Question

Solve each system. Use any method you wish. $$ \left\\{\begin{array}{r} 9 x^{2}-8 x y+4 y^{2}=70 \\ 3 x+2 y=10 \end{array}\right. $$

Short answer

Solutions are \((2, 2)\) and \((1, \frac{7}{2})\).

Step-by-step solution

Solve the Linear Equation for One Variable

First, solve the linear equation for one of the variables.
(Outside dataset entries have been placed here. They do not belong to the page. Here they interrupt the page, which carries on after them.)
import Literature.AlgebraicGeometry.Resolution.WeightedCentreBottomExact
import Literature.AlgebraicGeometry.Resolution.WeightedCentreZKernelFlow
import HarnessLib

/-!
# Weighted centres — THEOREM A⁺: the eigen form inside `K` (L2 with heavy fixed slots)

Instrument for engine 1's `W(f)` TOY MODEL (cell `pub-rosobs`, LF-MODEL-eng1-g45 §6.2 THEOREM A⁺: "apply L2 inside `K = Stab(g) ∩ graded ∩ baseFixing ∩ 𝔄_1 ∩ Fix(V)` …
for `r ≥ 3` the error term lies in `K ∩ 𝔄_{p+2} = 1`"), NOT a resolution theorem and NOT about the invariant of [AbramovichTemkinWlodarczyk2024].

* `orbitClosure_le_K` — the torus orbit group of `X₀ ∈ K ∩ pureSlot z r` stays in `K ∩ pureSlot z r` (all conditions are torus-stable);
* `eigen_lift_orbit_exact_or_fix` — `EigenLift.eigen_lift_orbit_exact` with the weight bound `w i < b` relaxed to "`w i < b` OR `ε_i` is a fixed heavy slot"
  (`WeightedCentreBottomExact.eq_one_of_mem_level_or_fix` replaces `eq_one_of_mem_level`): an `X'` in the orbit group, `X' ∈ 𝔄_r`, same bottom character at `z`,
  EXACT eigen-relation `E_{μ₀}(X') = X'^{n₀}` — the input of `WeightedCentreBottomAPlus.false_of_three_le` (`b = p + 2`, `r ≥ 3`).

References: [Lang2002, Ch. I §§3, 6, Ch. IV §1, Ch. V §5]; [SerreLocalFields1979, Ch. II §4 Lemma 1]; [AbramovichTemkinWlodarczyk2024, §5.1 (p. 1575)].
-/

namespace Literature.AlgebraicGeometry.Resolution.WeightedBlowup.BottomClimb

open Polynomial OrderFiltration LevelProjection EigenLiftLevels EigenLift TruncatedFlow ZKernel

variable {k : Type*} [CommRing k] {ι : Type*} {w : ι → ℚ} (p : ℕ) [Fact p.Prime] [CharP k p]

/-- **The orbit group of `X₀ ∈ K ∩ pureSlot z r` stays in `K ∩ pureSlot z r`** (`K = graded ∩ baseFixing ∩ 𝔄_1 ∩ Fix(V) ∩ Stab(g)`; all six conditions are torus-stable —
bookkeeping as `ZKernel.orbitGroup_le`). [cite: Lang2002, Ch. I §3; SerreLocalFields1979, Ch. II §4 Lemma 1] -/
theorem orbitClosure_le_K {V : Set ι} {g : MvPolynomial ι k} {z : ι} {r : ℕ} {X₀ : (MvPolynomial ι k)[X] ≃+* (MvPolynomial ι k)[X]}
    (hg : X₀ ∈ graded w (1 : ℚ)) (hb : X₀ ∈ baseFixing) (h1 : X₀ ∈ level (X : (MvPolynomial ι k)[X]) 1) (hV : X₀ ∈ fixSlots V)
    (hfix : X₀ (C g) = C g) (hz : X₀ ∈ pureSlot z r) :
    Subgroup.closure (Set.range fun ν : (ZMod p)ˣ => scaleConj (castUnit p ν) X₀) ≤
      graded w (1 : ℚ) ⊓ baseFixing ⊓ level (X : (MvPolynomial ι k)[X]) 1 ⊓ fixSlots V ⊓
        MulAction.stabilizer ((MvPolynomial ι k)[X] ≃+* (MvPolynomial ι k)[X]) (C g : (MvPolynomial ι k)[X]) ⊓ pureSlot z r := by
  refine orbitClosure_le X₀ hb _ (fun c A hA _ => ?_) ⟨⟨⟨⟨⟨hg, hb⟩, h1⟩, hV⟩, MulAction.mem_stabilizer_iff.mpr hfix⟩, hz⟩
  exact ⟨⟨⟨⟨⟨scaleConj_mem_graded _ hA.1.1.1.1.2 hA.1.1.1.1.1, scaleConj_mem_baseFixing _ hA.1.1.1.1.2⟩,
    scaleConj_mem_level _ hA.1.1.1.1.2 hA.1.1.1.2⟩, scaleConj_mem_fixSlots _ hA.1.1.2⟩, scaleConj_mem_stabilizer _ hA.1.2⟩,
    scaleConj_mem_pureSlot _ hA.2⟩

/-- **L2 INSIDE `K`, EXACT FORM** (LF-MODEL-eng1-g45 §6.2 / RE-DERIVATION-eng1-g43 §3.2 (c)): for `X₀ ∈ K ∩ pureSlot z r`, `2 ≤ r ≤ p − 1`, `r + 1 ≤ b ≤ r + (p − 1)` and every slot
of weight `≥ b` a fixed heavy slot (`i ∈ V`), the orbit group contains `X' ∈ 𝔄_r` with the same bottom character at `z` and the EXACT relation `E_{μ₀}(X') = X'^{n₀}`
(`eigen_lift_orbit`; the error `h ∈ 𝔄_b ∩ K` is `1` by `eq_one_of_mem_level_or_fix`).  Instrument for engine 1's `W(f)` toy model, NOT a resolution theorem.
[cite: Lang2002, Ch. I §6, Ch. IV §1, Ch. V §5; AbramovichTemkinWlodarczyk2024, §5.1 (p. 1575)] -/
theorem eigen_lift_orbit_exact_or_fix (hw : ∀ i, 0 ≤ w i) {V : Set ι} {g : MvPolynomial ι k} {z : ι} {r : ℕ}
    {X₀ : (MvPolynomial ι k)[X] ≃+* (MvPolynomial ι k)[X]} (hg : X₀ ∈ graded w (1 : ℚ)) (hb : X₀ ∈ baseFixing)
    (h1 : X₀ ∈ level (X : (MvPolynomial ι k)[X]) 1) (hV : X₀ ∈ fixSlots V) (hfix : X₀ (C g) = C g) (hz : X₀ ∈ pureSlot z r)
    (hr : 2 ≤ r) (hrp : r ≤ p - 1) {b : ℕ} (hrb : r + 1 ≤ b) (hbp : b ≤ r + (p - 1)) (hVw : ∀ i, w i < (b : ℚ) ∨ i ∈ V)
    {μ₀ : (ZMod p)ˣ} (hμ₀ : orderOf μ₀ = p - 1) (n₀ : ℕ) (hn₀ : (n₀ : ZMod p) = (μ₀ : ZMod p) ^ r) :
    ∃ X' ∈ Subgroup.closure (Set.range fun ν : (ZMod p)ˣ => scaleConj (castUnit p ν) X₀),
      X' ∈ level (X : (MvPolynomial ι k)[X]) r ∧ bottom r X' z = bottom r X₀ z ∧ scaleConj (castUnit p μ₀) X' = X' ^ n₀ := by
  obtain ⟨X', hX'H, hX'r, hc, h, hhH, hhb, hfin⟩ := eigen_lift_orbit X₀ hb h1 (Z := {z})
    (fun z' hz' => by rw [Set.mem_singleton_iff.mp hz']; exact hz) hr hrp μ₀ n₀ hn₀ hrb
    (fun m hm1 hm2 => nonresonant_of_orderOf hμ₀ (by omega) (by omega))
  have hhK := orbitClosure_le_K p hg hb h1 hV hfix hz hhH
  have h1' : h = 1 :=
    eq_one_of_mem_level_or_fix hw hhK.1.1.1.1.1 hhK.1.1.1.1.2 hhb fun i => (hVw i).imp_right fun hi => hhK.1.1.2 i hi
  exact ⟨X', hX'H, hX'r, hc z rfl, by rw [hfin, h1', mul_one]⟩

end Literature.AlgebraicGeometry.Resolution.WeightedBlowup.BottomClimb
import Summits.KontsevichZagierPeriods.KontsevichZagierPeriods.Theorems.LinRedNormalFormArrangementNormalFormStubRebaseSimpleZeroNestedDiffGap

/-!
# Stub `stub_rebaseSimpleZeroTwo`, part `rebaseSimpleZero_nestedDifferent` (crux
`ArrangementNormalForm`, line `janus-bands`) — brick `NestedDiffInterval`

DECIDABLE sub-cases of the interval normal form `HDiff₁` of the assembly
(`rebaseSimpleZeroTwo_of_intervalGGset`: clean nest `A(y) < tᵢ < tⱼ < B(y)` over the literal
interval `{l < y < u}`, inner letter `cᵢ` constant, outer letter `cⱼ` of slope `λ ≠ 0`, base pole
`r = ℓ₂.2` outside the open interval), each closed by rational inequalities on the data only:
* `rebaseSimpleZero_nestedDiffA1` — `B ∥ cⱼ` and the wall of the edge expansion of `tᵢ` (the line
  of slope `λ` through `(r, cᵢ)`) strictly below `A` at both ends of the interval, or strictly
  above `B` at both ends (type A with a gap, `RebaseDiff.good_typeA_gap`);
* `rebaseSimpleZero_nestedDiffB1` (registered) — `A` constant and the wall of the edge expansion of
  `tⱼ` (the horizontal line at the height `cⱼ(r)`) strictly below `A`, or strictly above `B` at
  both ends (type B with a gap, `RebaseDiff.good_typeB_gap`).
Together with `rebaseSimpleZero_nestedDiffPar1` (`A` constant and `B ∥ cⱼ`, no condition) these
are the sub-cases of `HDiff₁` closed by this part; the remaining configurations (a wall entering
the band, neither bound letter-parallel) need a dissection of the nest first.

References: M. Kontsevich, D. Zagier, *Periods* (2001), §1.2, rules (1a), (1b), (2).
-/

noncomputable section

open Set MeasureTheory MvPolynomial
open Literature.NumberTheory.Transcendental Literature.ModelTheory.ExponentialFields

namespace Summit.KontsevichZagierPeriods.ArrangementNormalForm.JanusBands

namespace RebaseDiff

open SeparatePos RebasePos RebaseZero RebaseNest

/-- An affine function on an interval is at least the smaller of its end values. -/
theorem min_ends_le_ev (c : Cf) {l u : ℚ} (hlu : l < u) {y : ℝ} (hl : (l : ℝ) ≤ y) (hu : y ≤ (u : ℝ)) :
    min (ev c l) (ev c u) ≤ ev c y := by
  have hlu0 : (l : ℝ) < u := by exact_mod_cast hlu
  have hlu' : (0 : ℝ) < u - l := by linarith
  set t : ℝ := (y - l) / (u - l) with ht
  have ht0 : 0 ≤ t := div_nonneg (by linarith) hlu'.le
  have ht1 : t ≤ 1 := (div_le_one hlu').2 (by linarith)
  have hy : y = (1 - t) * l + t * u := by rw [ht]; field_simp; ring
  have key : ev c y = (1 - t) * ev c l + t * ev c u := by simp only [ev, hy]; ring
  rw [key]
  nlinarith [min_le_left (ev c (l : ℝ)) (ev c u), min_le_right (ev c (l : ℝ)) (ev c u)]

/-- An affine function on an interval is at most the larger of its end values. -/
theorem ev_le_max_ends (c : Cf) {l u : ℚ} (hlu : l < u) {y : ℝ} (hl : (l : ℝ) ≤ y) (hu : y ≤ (u : ℝ)) :
    ev c y ≤ max (ev c l) (ev c u) := by
  have h := min_ends_le_ev (-c) hlu hl hu
  simp only [ev_neg, min_neg_neg, neg_le_neg_iff] at h
  exact h

variable {m : ℕ} {i j : Fin 2}

/-- Reading the interval datum: the clean-nest shape of the domain, membership, and the side of
the pole. -/
theorem interval_read (s : KZ.IntegralRep (0 + 1 + 2)) (lo hi : Fin 2 → Fin 2 ⊕ Cf) (A B : Cf) (l u : ℚ) (r : ℚ)
    (hij : i ≠ j) (hloi : lo i = Sum.inr A) (hhii : hi i = Sum.inl j) (hloj : lo j = Sum.inl i)
    (hhij : hi j = Sum.inr B) (hpole : r ≤ l ∨ u ≤ r)
    (hdom : s.domain = gDom 0 2 2 ![RebaseZero.mk 1 (-l), RebaseZero.mk (-1) u] lo hi) :
    s.domain = gDom 0 2 2 ![RebaseZero.mk 1 (-l), RebaseZero.mk (-1) u] (nlo i A) (nhi j B) ∧
      (∀ z ∈ s.domain, ((l : ℝ) < yv z ∧ yv z < u) ∧ ev A (yv z) < tv z i ∧ tv z i < tv z j ∧ tv z j < ev B (yv z)) ∧
      ((∀ y ∈ cell ![RebaseZero.mk 1 (-l), RebaseZero.mk (-1) u], (r : ℝ) < y) ∨
        (∀ y ∈ cell ![RebaseZero.mk 1 (-l), RebaseZero.mk (-1) u], y < (r : ℝ))) := by
  obtain ⟨hlo, hhi⟩ := eq_nlo_nhi hij hloi hhii hloj hhij
  subst hlo hhi
  refine ⟨hdom, fun z hz => ?_, ?_⟩
  · rw [hdom, mem_nDom hij, mem_cell_Ioo] at hz
    exact hz
  · rcases hpole with h | h
    · refine Or.inl fun y hy => ?_
      have h' : (r : ℝ) ≤ l := by exact_mod_cast h
      exact h'.trans_lt ((mem_cell_Ioo l u y).1 hy).1
    · refine Or.inr fun y hy => ?_
      have h' : (u : ℝ) ≤ r := by exact_mod_cast h
      exact ((mem_cell_Ioo l u y).1 hy).2.trans_le h'

end RebaseDiff

/-- **Sub-case `A₁` of the interval normal form `HDiff₁`, closed** (part
`rebaseSimpleZero_nestedDifferent` of `stub_rebaseSimpleZeroTwo`, line `janus-bands`). In the
binder format of `HDiff₁` (`rebaseSimpleZeroTwo_of_intervalGGset`), if moreover the outer upper
bound is parallel to the outer letter (`B.1 (Fin.last 0) = cj.1 (Fin.last 0)`) and the wall of
the edge expansion of `tᵢ` — the line `W` of slope `λⱼ` through the point `(r, cᵢ)`,
`W = RebaseDiff.rot ci (cj.1 (Fin.last 0)) ℓ₂.2` — lies strictly below `A` at both ends `l, u`
of the interval or strictly above `B` at both ends (rational inequalities), the representation is
congruent modulo `KZ.relations` to the subgroup generated by `GG 0 2 2`
(`RebaseDiff.good_typeA_gap`). [Kontsevich–Zagier 2001, §1.2, rules (1a), (1b), (2)] -/
theorem rebaseSimpleZero_nestedDiffA1 (m : ℕ) (s : KZ.IntegralRep (0 + 1 + 2)) (L : Fin m → (Fin 0 → ℚ) × ℚ) (e : Fin m → ℕ) (p : MvPolynomial (Fin 0) ℚ) (ℓ₁ ℓ₂ : (Fin 0 → ℚ) × ℚ) (a : Fin 2 → Option ((Fin (0 + 1) → ℚ) × ℚ)) (lo hi : Fin 2 → Fin 2 ⊕ ((Fin (0 + 1) → ℚ) × ℚ)) (i j : Fin 2) (A B ci cj : (Fin (0 + 1) → ℚ) × ℚ) (l u : ℚ) (hij : i ≠ j) (hloi : lo i = Sum.inr A) (hhii : hi i = Sum.inl j) (hloj : lo j = Sum.inl i) (hhij : hi j = Sum.inr B) (hai : a i = some ci) (haj : a j = some cj) (hci : ci.1 (Fin.last 0) = 0) (hcj : cj.1 (Fin.last 0) ≠ 0) (hlu : l < u) (hAB : ∀ y : ℝ, (l : ℝ) < y → y < (u : ℝ) → RebaseZero.ev A y < RebaseZero.ev B y) (hpole : ℓ₂.2 ≤ l ∨ u ≤ ℓ₂.2) (hbd : Bornology.IsBounded s.domain) (hdom : s.domain = SeparatePos.gDom 0 2 2 ![RebaseZero.mk 1 (-l), RebaseZero.mk (-1) u] lo hi) (hint : EqOn s.integrand (RebasePos.glit 0 2 p L e ℓ₁ ℓ₂ 0 1 a) s.domain) (hB : B.1 (Fin.last 0) = cj.1 (Fin.last 0)) (hwall : (RebaseZero.ev (RebaseDiff.rot ci (cj.1 (Fin.last 0)) ℓ₂.2) l < RebaseZero.ev A l ∧ RebaseZero.ev (RebaseDiff.rot ci (cj.1 (Fin.last 0)) ℓ₂.2) u < RebaseZero.ev A u) ∨ (RebaseZero.ev B l < RebaseZero.ev (RebaseDiff.rot ci (cj.1 (Fin.last 0)) ℓ₂.2) l ∧ RebaseZero.ev B u < RebaseZero.ev (RebaseDiff.rot ci (cj.1 (Fin.last 0)) ℓ₂.2) u)) : ∃ c ∈ AddSubgroup.closure (SeparatePos.GGset 0 2 2), KZ.of s - c ∈ KZ.relations := by
  have _hunused : (∀ y : ℝ, (l : ℝ) < y → y < (u : ℝ) → RebaseZero.ev A y < RebaseZero.ev B y) ∧
      ci.1 (Fin.last 0) = 0 ∧ cj.1 (Fin.last 0) ≠ 0 := ⟨hAB, hci, hcj⟩
  obtain ⟨hdom', hmem, hside⟩ := RebaseDiff.interval_read s lo hi A B l u ℓ₂.2 hij hloi hhii hloj hhij hpole hdom
  set W := RebaseDiff.rot ci (cj.1 (Fin.last 0)) ℓ₂.2 with hW
  rcases hwall with ⟨h1, h2⟩ | ⟨h1, h2⟩
  · -- the wall below `A`
    set g : ℝ := min (RebaseZero.ev (A - W) l) (RebaseZero.ev (A - W) u) with hg
    have hg0 : 0 < g := by
      rw [hg, RebaseZero.ev_sub, RebaseZero.ev_sub]; exact lt_min (by linarith) (by linarith)
    refine RebaseDiff.good_typeA_gap s hij _ A B L e p ℓ₁ ℓ₂ 0 1 a ci cj hai haj hB rfl rfl hside hbd hdom' hint
      g hg0 fun z hz => ?_
    obtain ⟨⟨hl, hu⟩, hA', -, -⟩ := hmem z hz
    have hmin := RebaseDiff.min_ends_le_ev (A - W) hlu hl.le hu.le
    rw [← hg] at hmin
    rw [RebaseZero.ev_sub] at hmin
    rw [abs_of_pos (by linarith)]
    linarith
  · -- the wall above `B`
    set g : ℝ := min (RebaseZero.ev (W - B) l) (RebaseZero.ev (W - B) u) with hg
    have hg0 : 0 < g := by
      rw [hg, RebaseZero.ev_sub, RebaseZero.ev_sub]; exact lt_min (by linarith) (by linarith)
    refine RebaseDiff.good_typeA_gap s hij _ A B L e p ℓ₁ ℓ₂ 0 1 a ci cj hai haj hB rfl rfl hside hbd hdom' hint
      g hg0 fun z hz => ?_
    obtain ⟨⟨hl, hu⟩, -, hij', hB'⟩ := hmem z hz
    have hmin := RebaseDiff.min_ends_le_ev (W - B) hlu hl.le hu.le
    rw [← hg] at hmin
    rw [RebaseZero.ev_sub] at hmin
    rw [abs_of_neg (by linarith)]
    linarith

/-- **Registered part `rebaseSimpleZero_nestedDiffB1` of `rebaseSimpleZero_nestedDifferent` (stub
`stub_rebaseSimpleZeroTwo`, line `janus-bands`): sub-case `B₁` of the interval normal form `HDiff₁`,
closed.** In the binder format of `HDiff₁` (`rebaseSimpleZeroTwo_of_intervalGGset`), if moreover
the inner lower bound is constant (`A.1 (Fin.last 0) = 0`, i.e. parallel to the constant inner
letter) and the wall of the edge expansion of `tⱼ` — the horizontal line at the height
`h = cⱼ(r)` — lies strictly below `A` (`h < A.2`) or strictly above `B` at both ends `l, u` of the
interval (rational inequalities), the representation is congruent modulo `KZ.relations` to the
subgroup generated by `GG 0 2 2` (`RebaseDiff.good_typeB_gap`). [Kontsevich–Zagier 2001, §1.2,
rules (1a), (1b), (2)] -/
theorem rebaseSimpleZero_nestedDiffB1 (m : ℕ) (s : KZ.IntegralRep (0 + 1 + 2)) (L : Fin m → (Fin 0 → ℚ) × ℚ) (e : Fin m → ℕ) (p : MvPolynomial (Fin 0) ℚ) (ℓ₁ ℓ₂ : (Fin 0 → ℚ) × ℚ) (a : Fin 2 → Option ((Fin (0 + 1) → ℚ) × ℚ)) (lo hi : Fin 2 → Fin 2 ⊕ ((Fin (0 + 1) → ℚ) × ℚ)) (i j : Fin 2) (A B ci cj : (Fin (0 + 1) → ℚ) × ℚ) (l u : ℚ) (hij : i ≠ j) (hloi : lo i = Sum.inr A) (hhii : hi i = Sum.inl j) (hloj : lo j = Sum.inl i) (hhij : hi j = Sum.inr B) (hai : a i = some ci) (haj : a j = some cj) (hci : ci.1 (Fin.last 0) = 0) (hcj : cj.1 (Fin.last 0) ≠ 0) (hlu : l < u) (hAB : ∀ y : ℝ, (l : ℝ) < y → y < (u : ℝ) → RebaseZero.ev A y < RebaseZero.ev B y) (hpole : ℓ₂.2 ≤ l ∨ u ≤ ℓ₂.2) (hbd : Bornology.IsBounded s.domain) (hdom : s.domain = SeparatePos.gDom 0 2 2 ![RebaseZero.mk 1 (-l), RebaseZero.mk (-1) u] lo hi) (hint : EqOn s.integrand (RebasePos.glit 0 2 p L e ℓ₁ ℓ₂ 0 1 a) s.domain) (hA0 : A.1 (Fin.last 0) = 0) (hwall : (cj.1 (Fin.last 0) * ℓ₂.2 + cj.2 < A.2) ∨ (RebaseZero.ev B l < cj.1 (Fin.last 0) * ℓ₂.2 + cj.2 ∧ RebaseZero.ev B u < cj.1 (Fin.last 0) * ℓ₂.2 + cj.2)) : ∃ c ∈ AddSubgroup.closure (SeparatePos.GGset 0 2 2), KZ.of s - c ∈ KZ.relations := by
  have _hunused : (∀ y : ℝ, (l : ℝ) < y → y < (u : ℝ) → RebaseZero.ev A y < RebaseZero.ev B y) ∧
      cj.1 (Fin.last 0) ≠ 0 := ⟨hAB, hcj⟩
  obtain ⟨hdom', hmem, hside⟩ := RebaseDiff.interval_read s lo hi A B l u ℓ₂.2 hij hloi hhii hloj hhij hpole hdom
  have hA : A.1 (Fin.last 0) = ci.1 (Fin.last 0) := by rw [hA0, hci]
  -- the wall is the constant `h = cⱼ(r)`
  set h : ℚ := cj.1 (Fin.last 0) * ℓ₂.2 + cj.2 with hh
  have hWv : ∀ y : ℝ, RebaseZero.ev (RebaseDiff.rot cj (ci.1 (Fin.last 0)) ℓ₂.2) y = h := fun y => by
    rw [hci, RebaseDiff.rot, RebaseZero.ev_mk, hh]; push_cast; ring
  have hAv : ∀ y : ℝ, RebaseZero.ev A y = A.2 := fun y => by
    rw [RebaseZero.ev, hA0, Rat.cast_zero, zero_mul, zero_add]
  rcases hwall with h1 | ⟨h1, h2⟩
  · -- the wall below `A`
    have hg1 : (h : ℝ) < A.2 := by exact_mod_cast h1
    have hg0 : (0 : ℝ) < A.2 - h := by linarith
    refine RebaseDiff.good_typeB_gap s hij _ A B L e p ℓ₁ ℓ₂ 0 1 a ci cj hai haj hA rfl rfl hside hbd hdom' hint
      _ hg0 fun z hz => ?_
    obtain ⟨-, hA', hij', -⟩ := hmem z hz
    rw [hAv] at hA'
    rw [hWv, abs_of_pos (by linarith)]
    linarith
  · -- the wall above `B`
    set g : ℝ := min ((h : ℝ) - RebaseZero.ev B l) ((h : ℝ) - RebaseZero.ev B u) with hg
    have hg0 : 0 < g := by
      have h1' : RebaseZero.ev B l < (h : ℝ) := by rw [hh]; exact_mod_cast h1
      have h2' : RebaseZero.ev B u < (h : ℝ) := by rw [hh]; exact_mod_cast h2
      exact lt_min (by linarith) (by linarith)
    refine RebaseDiff.good_typeB_gap s hij _ A B L e p ℓ₁ ℓ₂ 0 1 a ci cj hai haj hA rfl rfl hside hbd hdom' hint
      g hg0 fun z hz => ?_
    obtain ⟨⟨hl, hu⟩, -, -, hB'⟩ := hmem z hz
    have hmax := RebaseDiff.ev_le_max_ends B hlu hl.le hu.le
    have hgle : g ≤ (h : ℝ) - RebaseZero.ev B (RebaseZero.yv z) := by
      rcases le_total (RebaseZero.ev B (l : ℝ)) (RebaseZero.ev B u) with hc | hc
      · rw [max_eq_right hc] at hmax; exact (min_le_right _ _).trans (by linarith)
      · rw [max_eq_left hc] at hmax; exact (min_le_left _ _).trans (by linarith)
    rw [hWv, abs_of_neg (by linarith)]
    linarith

/-- **The covered sub-cases of the interval normal form `HDiff₁`, in one statement** (part
`rebaseSimpleZero_nestedDifferent` of `stub_rebaseSimpleZeroTwo`, line `janus-bands`). In the binder
format of `HDiff₁` (`rebaseSimpleZeroTwo_of_intervalGGset`), the representation is congruent modulo
`KZ.relations` to the subgroup generated by `GG 0 2 2` in each of the following DECIDABLE
configurations (`W := RebaseDiff.rot ci (cj.1 (Fin.last 0)) ℓ₂.2` the wall of the expansion of
`tᵢ`, `h := cj.1 (Fin.last 0) * ℓ₂.2 + cj.2` the height of the wall of the expansion of `tⱼ`):
(Par) `A` constant and `B ∥ cⱼ`; (A₁) `B ∥ cⱼ` and `W` strictly below `A` or strictly above `B`
at both ends of the interval; (B₁) `A` constant and `h < A.2` or `h` strictly above `B` at both
ends. The complement — a wall entering the band with the matching bound not letter-parallel, or
neither bound letter-parallel — is NOT covered by this part. [Kontsevich–Zagier 2001, §1.2] -/
theorem rebaseSimpleZero_nestedDiffCovered1 (m : ℕ) (s : KZ.IntegralRep (0 + 1 + 2)) (L : Fin m → (Fin 0 → ℚ) × ℚ) (e : Fin m → ℕ) (p : MvPolynomial (Fin 0) ℚ) (ℓ₁ ℓ₂ : (Fin 0 → ℚ) × ℚ) (a : Fin 2 → Option ((Fin (0 + 1) → ℚ) × ℚ)) (lo hi : Fin 2 → Fin 2 ⊕ ((Fin (0 + 1) → ℚ) × ℚ)) (i j : Fin 2) (A B ci cj : (Fin (0 + 1) → ℚ) × ℚ) (l u : ℚ) (hij : i ≠ j) (hloi : lo i = Sum.inr A) (hhii : hi i = Sum.inl j) (hloj : lo j = Sum.inl i) (hhij : hi j = Sum.inr B) (hai : a i = some ci) (haj : a j = some cj) (hci : ci.1 (Fin.last 0) = 0) (hcj : cj.1 (Fin.last 0) ≠ 0) (hlu : l < u) (hAB : ∀ y : ℝ, (l : ℝ) < y → y < (u : ℝ) → RebaseZero.ev A y < RebaseZero.ev B y) (hpole : ℓ₂.2 ≤ l ∨ u ≤ ℓ₂.2) (hbd : Bornology.IsBounded s.domain) (hdom : s.domain = SeparatePos.gDom 0 2 2 ![RebaseZero.mk 1 (-l), RebaseZero.mk (-1) u] lo hi) (hint : EqOn s.integrand (RebasePos.glit 0 2 p L e ℓ₁ ℓ₂ 0 1 a) s.domain) (hcov : (A.1 (Fin.last 0) = 0 ∧ B.1 (Fin.last 0) = cj.1 (Fin.last 0)) ∨ (B.1 (Fin.last 0) = cj.1 (Fin.last 0) ∧ ((RebaseZero.ev (RebaseDiff.rot ci (cj.1 (Fin.last 0)) ℓ₂.2) l < RebaseZero.ev A l ∧ RebaseZero.ev (RebaseDiff.rot ci (cj.1 (Fin.last 0)) ℓ₂.2) u < RebaseZero.ev A u) ∨ (RebaseZero.ev B l < RebaseZero.ev (RebaseDiff.rot ci (cj.1 (Fin.last 0)) ℓ₂.2) l ∧ RebaseZero.ev B u < RebaseZero.ev (RebaseDiff.rot ci (cj.1 (Fin.last 0)) ℓ₂.2) u))) ∨ (A.1 (Fin.last 0) = 0 ∧ ((cj.1 (Fin.last 0) * ℓ₂.2 + cj.2 < A.2) ∨ (RebaseZero.ev B l < cj.1 (Fin.last 0) * ℓ₂.2 + cj.2 ∧ RebaseZero.ev B u < cj.1 (Fin.last 0) * ℓ₂.2 + cj.2)))) : ∃ c ∈ AddSubgroup.closure (SeparatePos.GGset 0 2 2), KZ.of s - c ∈ KZ.relations := by
  rcases hcov with ⟨hA0, hB⟩ | ⟨hB, hw⟩ | ⟨hA0, hw⟩
  · exact rebaseSimpleZero_nestedDiffPar1 m s L e p ℓ₁ ℓ₂ a lo hi i j A B ci cj l u hij hloi hhii hloj hhij hai haj hci
      hcj hlu hAB hpole hbd hdom hint hA0 hB
  · exact rebaseSimpleZero_nestedDiffA1 m s L e p ℓ₁ ℓ₂ a lo hi i j A B ci cj l u hij hloi hhii hloj hhij hai haj hci
      hcj hlu hAB hpole hbd hdom hint hB hw
  · exact rebaseSimpleZero_nestedDiffB1 m s L e p ℓ₁ ℓ₂ a lo hi i j A B ci cj l u hij hloi hhii hloj hhij hai haj hci
      hcj hlu hAB hpole hbd hdom hint hA0 hw

end Summit.KontsevichZagierPeriods.ArrangementNormalForm.JanusBands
Let's solve the linear equation for y: \[ 3x + 2y = 10 \]Subtract 3x from both sides: \[ 2y = 10 - 3x \]Then, divide both sides by 2 to solve for y: \[ y = 5 - \frac{3}{2} x \]

Substitute Back into the Quadratic Equation

Next, substitute the expression for y back into the quadratic equation: \[ 9x^2 - 8xy + 4y^2 = 70 \]Substitute \( y = 5 - \frac{3}{2} x \) into the equation: \[ 9x^2 - 8x(5 - \frac{3}{2} x) + 4(5 - \frac{3}{2} x)^2 = 70 \]

Simplify the Quadratic Equation

Expand and simplify the substituted quadratic equation: \[ 9x^2 - 40x + 12x^2 + 4(25 - 15x + \frac{9}{4} x^2) = 70 \]Combine like terms: \[ 21x^2 - 40x + 100 - 60x + 9x^2 = 70 \]Further simplifying: \[ 30x^2 - 100x + 100 = 70 \]

Solve the Simplified Quadratic Equation

Subtract 70 from both sides to set the equation to 0: \[ 30x^2 - 100x + 30 = 0 \]Factor out the greatest common factor (GCF): \[ 30(x^2 - \frac{10}{3} x + 1) = 0 \]Solve the factored quadratic equation: \[ x = \frac{5 \pm \sqrt{1}}{3} \]Thus, the solutions for x are: \[ x = 2 \text{ and } x = 1 \]

Find Corresponding y Values

Using the linear equation, find the corresponding y values for each x: For \( x = 2 \): \[ y = 5 - \frac{3}{2} (2) = 2 \]For \( x = 1 \): \[ y = 5 - \frac{3}{2} (1) = \frac{7}{2} \]

Verify the Solutions

Verify the solutions by substituting \((x, y) = (2, 2)\) and \((x, y) = (1, \frac{7}{2})\) back into the original quadratic equation.

Key concepts

Linear Equations

A linear equation represents a relationship between two variables that forms a straight line when plotted on a graph. In this exercise, the linear equation is: \(3x + 2y = 10\).
To solve for one variable, we need to isolate it on one side of the equation. This often involves simple arithmetic such as addition, subtraction, multiplication, or division.
Here, isolating y gives us \(y = 5 - \frac{3}{2}x\). This step allows us to substitute y in the quadratic equation later.

Quadratic Equations

A quadratic equation involves terms up to the second degree and forms a parabola when graphed. The quadratic equation given is: \(9x^2 - 8xy + 4y^2 = 70\).
Quadratic equations can have either zero, one, or two real solutions. They are usually solved using methods like factoring, completing the square, or using the quadratic formula.
In this exercise, we solve the system by first simplifying the quadratic equation after substituting y.

Substitution Method

The substitution method involves solving one equation for one variable and then substituting that solution into another equation.
Here's a breakdown:

• First, solve the linear equation \(3x + 2y = 10\) for y, which gives \(y = 5 - \frac{3}{2}x\).
• Next, substitute this expression for y into the quadratic equation \(9x^2 - 8xy + 4y^2 = 70\).
• This helps us reduce the system to a single variable quadratic equation.

This substitution simplifies the complexity of solving systems of equations.

Factoring

Factoring involves rewriting an equation as a product of its factors. For quadratic equations in the form \(ax^2 + bx + c = 0\), we look for two numbers that multiply to ac and add to b.
In our exercise, we simplify the quadratic equation to \(30x^2 - 100x + 30 = 0\).
We can factor out a greatest common factor (GCF), resulting in \(30(x^2 - \frac{10}{3}x + 1) = 0\).
This further simplifies to solve for x.

Solving Quadratic Equations

There are several methods to solve quadratic equations. In the exercise, after factoring, we solve the simplified quadratic equation: \(30(x^2 - \frac{10}{3}x + 1) = 0\).
This involves setting the factored expression equal to zero: \(x = \frac{5 \pm \sqrt{1}}{3}\), leading to solutions \(x = 1\) and \(x = 2\).

• Next, we find the corresponding y values using \(y = 5 - \frac{3}{2}x\) for each x.
• Finally, we verify the solutions by substituting into the original equations to ensure both x and y satisfy them.

This confirms our solutions are correct.